Tadi malam, saya bersama istri dan anak-anak saya memilih menghabiskan akhir pekan untuk menonton film Sore Istri dari Masa Depan arahan Yandy Laurens (Keluarga Cemara, Jatuh Cinta Seperti di Film-Film) dengan pemeran Dion Wiyoko dan Sheila Dara. Kebetulan saya juga fans web seriesnya sekitar 7-8 tahun lalu, di mana Sore diperankan oleh Tika Bravani.
Meski alurnya agak lambat dan repetitif, film ini mampu memberikan klimaks ending yang megah, apalagi diiringi dengan soundtrack Barasuara, "Terbuang dalam Waktu" yang sangat pas. Alur repetitif tak terhindarkan karena gaya tuturnya bersifat time loop di mana tokoh Sore berulang kali terbangun di samping Jonathan untuk memulai hari baru mengubah kebiasaan tak sehat Jo demi menghindari takdir tragis sang suami meninggal karena serangan jantung 8 tahun kemudian.Â
Gaya bertutur time loop mengingatkan pada film pelopor genre ini, yaitu Groundhog Day (1991) arahan Harold Ramis dengan pemeran Bill Murray dan Andie MacDowell. Film komedi romantis ini sukses di pasaran dan mengisahkan seorang jurnalis pria yang  mengalami perulangan hari selama bertahun-tahun demi mendapatkan cinta sang pujaan hati. Selain itu, film ini juga mengundang banyak analisa filsafat tentang waktu.
Karena Sore juga mengalami repetisi waktu selama bertahun-tahun, sampai dia bisa fasih berbahasa Kroasia, dan berurusan dengan upaya mencegah kematian sang suami, maka menarik jika kita membahas film Sore dari filsafat kematian dan waktu, utamanya dari filsafat Hegel dan Heidegger.
Filsafat kematian Hegel
Hegel selama ini terkenal dengan dialektika, padahal masalah kematian, keabadian jiwa, dan waktu juga menjadi tema kunci. Tema kunci itu diteropong dari esensi dialektika, yaitu negativa atau negasi di mana proses dialektika antara tesis dan antitesis melibatkan proses menegasi sesuatu atau menyangkal sesuatu (unsur negatif) sekaligus transformasi (unsur positif) ke level lebih tinggi alias sintesis. Proses ini disebut Aufheben (F.Kennedy Sitorus, "Hegel tentang Dialektika Maut", dalam Filsafat Maut, KPG, 2025).
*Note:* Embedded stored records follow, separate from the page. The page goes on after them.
import Literature.AlgebraicGeometry.HodgeTheory.KunnethStandardConjectureSurjections
import Literature.AlgebraicGeometry.HodgeTheory.KunnethStandardConjectureHypersurfaces
import Literature.AlgebraicGeometry.HodgeTheory.HodgeClassesBlowupBirationalInvarianceProofs
import HarnessLib

/-!
# Instances of the Künneth standard conjecture `C(X)` on the carriers: birational descent, products
# with smooth hypersurfaces and projective spaces, varieties dominated by them

Family `hodge`, layer `Literature/AlgebraicGeometry/HodgeTheory`; namespace
`Literature.AlgebraicGeometry.HodgeTheory`. Theorems only (no definition, no named fact, sorry-free);
corollaries assembling the tree's unconditional cases of `C` — smooth hypersurfaces and `ℙᴺ`
(`kunnethComponent_diagonalClass_mem_algebraicClasses_of_isSmoothHypersurface`, `…_projectiveSpace`;
Kleiman: complete intersections satisfy `C`), `dim ≤ 2`, abelian varieties — with the stability of `C`
under products (`…_tensor_of_forall`, Kahn Lemma 6.30 (3)) and its descent along surjective
equidimensional morphisms (`…_of_surjective_of_forall`, Kahn Lemma 6.30 (2)):

* §1 **`kunnethComponent_diagonalClass_mem_algebraicClasses_of_isBirational`** — **`C(X) ⟹ C(W)` for a
  birational MORPHISM `g : X ⟶ W` of smooth projective `n`-folds** (e.g. `W` a smooth blow-down of `X`):
  a proper birational morphism is surjective (`surjective_of_isBirational_of_universallyClosed'`,
  Hartshorne II Prop. 7.16 / Ex. II.4.4) and `C` descends along surjective equidimensional morphisms;
  family-free form `…_of_isBirational_of_forall`.
* §2 Products: **`…_isSmoothHypersurface_tensor`** (`C(V ⊗ Y)` for a smooth hypersurface `V ⊂ ℙᵐ⁺¹`
  and `C(Y)`), `…_isSmoothHypersurface_tensor_isSmoothHypersurface` (`C(V ⊗ V')`),
  `…_isSmoothHypersurface_tensor_of_le_two` (`C(V ⊗ S)`, `dim S ≤ 2`),
  `…_abelianVariety_tensor_isSmoothHypersurface` (`C(A ⊗ V)`), **`…_projectiveSpace_tensor`**
  (`C(ℙᴺ ⊗ Y)` from `C(Y)`), `…_projectiveSpace_tensor_isSmoothHypersurface` (`C(ℙᴺ ⊗ V)`).
* §3 Domination: `…_of_surjective_isSmoothHypersurface` (`C(W)` for `W` dominated equidimensionally
  by a smooth hypersurface), `…_of_surjective_isSmoothHypersurface_tensor` (by a product of two smooth
  hypersurfaces), `…_of_surjective_projectiveSpace_tensor` (by `ℙᴺ ⊗ Y` with `C(Y)`).

## References

* [Kahn2020] B. Kahn, Zeta and L-functions of varieties and motives, LMS LN 462, CUP 2020, §6.9
  Lemma 6.30 (2)–(3), Theorem 6.31.
* [Kleiman1968AlgebraicCycles] S. Kleiman, Algebraic cycles and the Weil conjectures (1968), §2.
* [Hartshorne1977] R. Hartshorne, Algebraic Geometry, Springer 1977, II Prop. 7.16 and Ex. II.4.4.
* [Fulton1998] W. Fulton, Intersection Theory, 2nd ed., Springer 1998, §16.1 Ex. 16.1.11.
* [Voisin2025] C. Voisin, Hodge and generalized Hodge conjectures, coniveau and algebraic cycles,
  J. Open Math. Probl. 1 (2025), §3.2.1 Cor. 3.9, §3.2.2.
-/

noncomputable section

open CategoryTheory AlgebraicGeometry MonoidalCategory CartesianMonoidalCategory Finset
open Literature.AlgebraicTopology.SingularHomology
open Literature.AlgebraicGeometry.Motives

namespace Literature.AlgebraicGeometry.HodgeTheory

variable {m n N d d' : ℕ} {X Y V V' W : SchemeOver ℂ}

/-! ### §1 Birational descent -/

/-- **`C(X) ⟹ C(W)` for a birational morphism `g : X ⟶ W` of smooth projective varieties of dimension
`n`**: `g` is proper (`isProper_left_of_isSmoothProjective`), hence surjective
(`surjective_of_isBirational_of_universallyClosed'`: its closed image contains a dense open), and `C`
descends along surjective equidimensional morphisms
(`kunnethComponent_diagonalClass_mem_algebraicClasses_of_surjective`).
[cite: Kahn2020, §6.9 Lemma 6.30 (2)] [cite: Hartshorne1977, II Prop. 7.16 and Ex. II.4.4]
[cite: Fulton1998, §16.1 Ex. 16.1.11] -/
theorem kunnethComponent_diagonalClass_mem_algebraicClasses_of_isBirational (hX : IsSmoothProjective n X)
    (hW : IsSmoothProjective n W) (g : X ⟶ W) (hg : Resolution.IsBirational g.left)
    {π : Fin (2 * n + 1) → complexBetti (X ⊗ X) (2 * n)}
    (hπ : ∀ i : Fin (2 * n + 1), π i ∈ kunnethPiece X X (show (2 * n - (i : ℕ)) + i = 2 * n by omega))
    (hΔ : ∑ i, π i = diagonalClass hX) (hC : ∀ i, π i ∈ algebraicClasses (X ⊗ X) n)
    {πW : Fin (2 * n + 1) → complexBetti (W ⊗ W) (2 * n)}
    (hπW : ∀ i : Fin (2 * n + 1), πW i ∈ kunnethPiece W W (show (2 * n - (i : ℕ)) + i = 2 * n by omega))
    (hΔW : ∑ i, πW i = diagonalClass hW) (i : Fin (2 * n + 1)) :
    πW i ∈ algebraicClasses (W ⊗ W) n := by
  haveI : IsProper g.left := isProper_left_of_isSmoothProjective hX hW g
  haveI : Surjective g.left := surjective_of_isBirational_of_universallyClosed' g.left hg
  exact kunnethComponent_diagonalClass_mem_algebraicClasses_of_surjective hX hW g hπ hΔ hC hπW hΔW i

/-- **`C(X) ⟹ C(W)` for a birational morphism `X ⟶ W` of smooth projective `n`-folds**, family-free
form. [cite: Kahn2020, §6.9 Lemma 6.30 (2)] [cite: Hartshorne1977, II Prop. 7.16 and Ex. II.4.4] -/
theorem kunnethComponent_diagonalClass_mem_algebraicClasses_of_isBirational_of_forall
    (hX : IsSmoothProjective n X) (hW : IsSmoothProjective n W) (g : X ⟶ W)
    (hg : Resolution.IsBirational g.left)
    (hCX : ∀ (πX : Fin (2 * n + 1) → complexBetti (X ⊗ X) (2 * n)),
      (∀ i : Fin (2 * n + 1), πX i ∈ kunnethPiece X X (show (2 * n - (i : ℕ)) + i = 2 * n by omega)) →
      ∑ i, πX i = diagonalClass hX → ∀ i, πX i ∈ algebraicClasses (X ⊗ X) n)
    {πW : Fin (2 * n + 1) → complexBetti (W ⊗ W) (2 * n)}
    (hπW : ∀ i : Fin (2 * n + 1), πW i ∈ kunnethPiece W W (show (2 * n - (i : ℕ)) + i = 2 * n by omega))
    (hΔW : ∑ i, πW i = diagonalClass hW) (i : Fin (2 * n + 1)) :
    πW i ∈ algebraicClasses (W ⊗ W) n := by
  haveI : IsProper g.left := isProper_left_of_isSmoothProjective hX hW g
  haveI : Surjective g.left := surjective_of_isBirational_of_universallyClosed' g.left hg
  exact kunnethComponent_diagonalClass_mem_algebraicClasses_of_surjective_of_forall hX hW g hCX hπW hΔW i

/-! ### §2 Products with smooth hypersurfaces and projective spaces -/

/-- **`C(V ⊗ Y)` for a smooth hypersurface `V ⊂ ℙᵐ⁺¹_ℂ` and a smooth projective `Y` with `C(Y)`**:
`C(V)` (`kunnethComponent_diagonalClass_mem_algebraicClasses_of_isSmoothHypersurface`) and stability
under products. [cite: Kahn2020, §6.9 Lemma 6.30 (3)] [cite: Kleiman1968AlgebraicCycles, §2]
[cite: Voisin2025, §3.2.1 Cor. 3.9] -/
theorem kunnethComponent_diagonalClass_mem_algebraicClasses_isSmoothHypersurface_tensor
    (hV : IsSmoothHypersurface m d V) (hY : IsSmoothProjective n Y)
    (hCY : ∀ (πY : Fin (2 * n + 1) → complexBetti (Y ⊗ Y) (2 * n)),
      (∀ j : Fin (2 * n + 1), πY j ∈ kunnethPiece Y Y (show (2 * n - (j : ℕ)) + j = 2 * n by omega)) →
      ∑ j, πY j = diagonalClass hY → ∀ j, πY j ∈ algebraicClasses (Y ⊗ Y) n)
    {π : Fin (2 * (m + n) + 1) → complexBetti ((V ⊗ Y) ⊗ (V ⊗ Y)) (2 * (m + n))}
    (hπ : ∀ k : Fin (2 * (m + n) + 1), π k ∈ kunnethPiece (V ⊗ Y) (V ⊗ Y)
      (show (2 * (m + n) - (k : ℕ)) + k = 2 * (m + n) by omega))
    (hΔ : ∑ k, π k = diagonalClass (IsSmoothProjective.tensor_holds hV.1 hY))
    (k : Fin (2 * (m + n) + 1)) :
    π k ∈ algebraicClasses ((V ⊗ Y) ⊗ (V ⊗ Y)) (m + n) :=
  kunnethComponent_diagonalClass_mem_algebraicClasses_tensor_of_forall hV.1 hY
    (fun _ hπV hΔV i ↦
      kunnethComponent_diagonalClass_mem_algebraicClasses_of_isSmoothHypersurface hV hπV hΔV i)
    hCY hπ hΔ k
Negativitas ada dalam seluruh realitas. Tuhan sebagai yang tak-terbatas menegasikan diri-Nya sendiri demi menghasilkan yang-lain yang-terbatas, yaitu dunia beserta isinya termasuk manusia. Sebagai yang-terbatas, manusia mewaktu secara terbatas, sehingga dalam kehidupan setiap manusia sudah terkandung Negativitasnya, yaitu kematian. Inilah yang disebut Hegel sebagai "Bibit kematian" (Keim des Todes).
Namun, dengan adanya bibit kematian ini, manusia menjadi termotivasi untuk mengisi makna hidupnya sebagai makhluk produktif dengan melakukan berbagai aktivitas yang mengaktualisasikan proyek hidupnya semaksimal mungkin hingga selesai, yaitu ketika kematian menjemput.
Saat mati, manusia sebagai individualitas kemudian kembali ke universalitas. Yang-terbatas kembali kepada Tuhan sehingga perbedaan antara universalitas dan individualitas terhapuskan. Jiwa manusia pun kembali kepada Tuhan. Dengan demikian, jiwa manusia menjadi abadi di dalam Tuhan.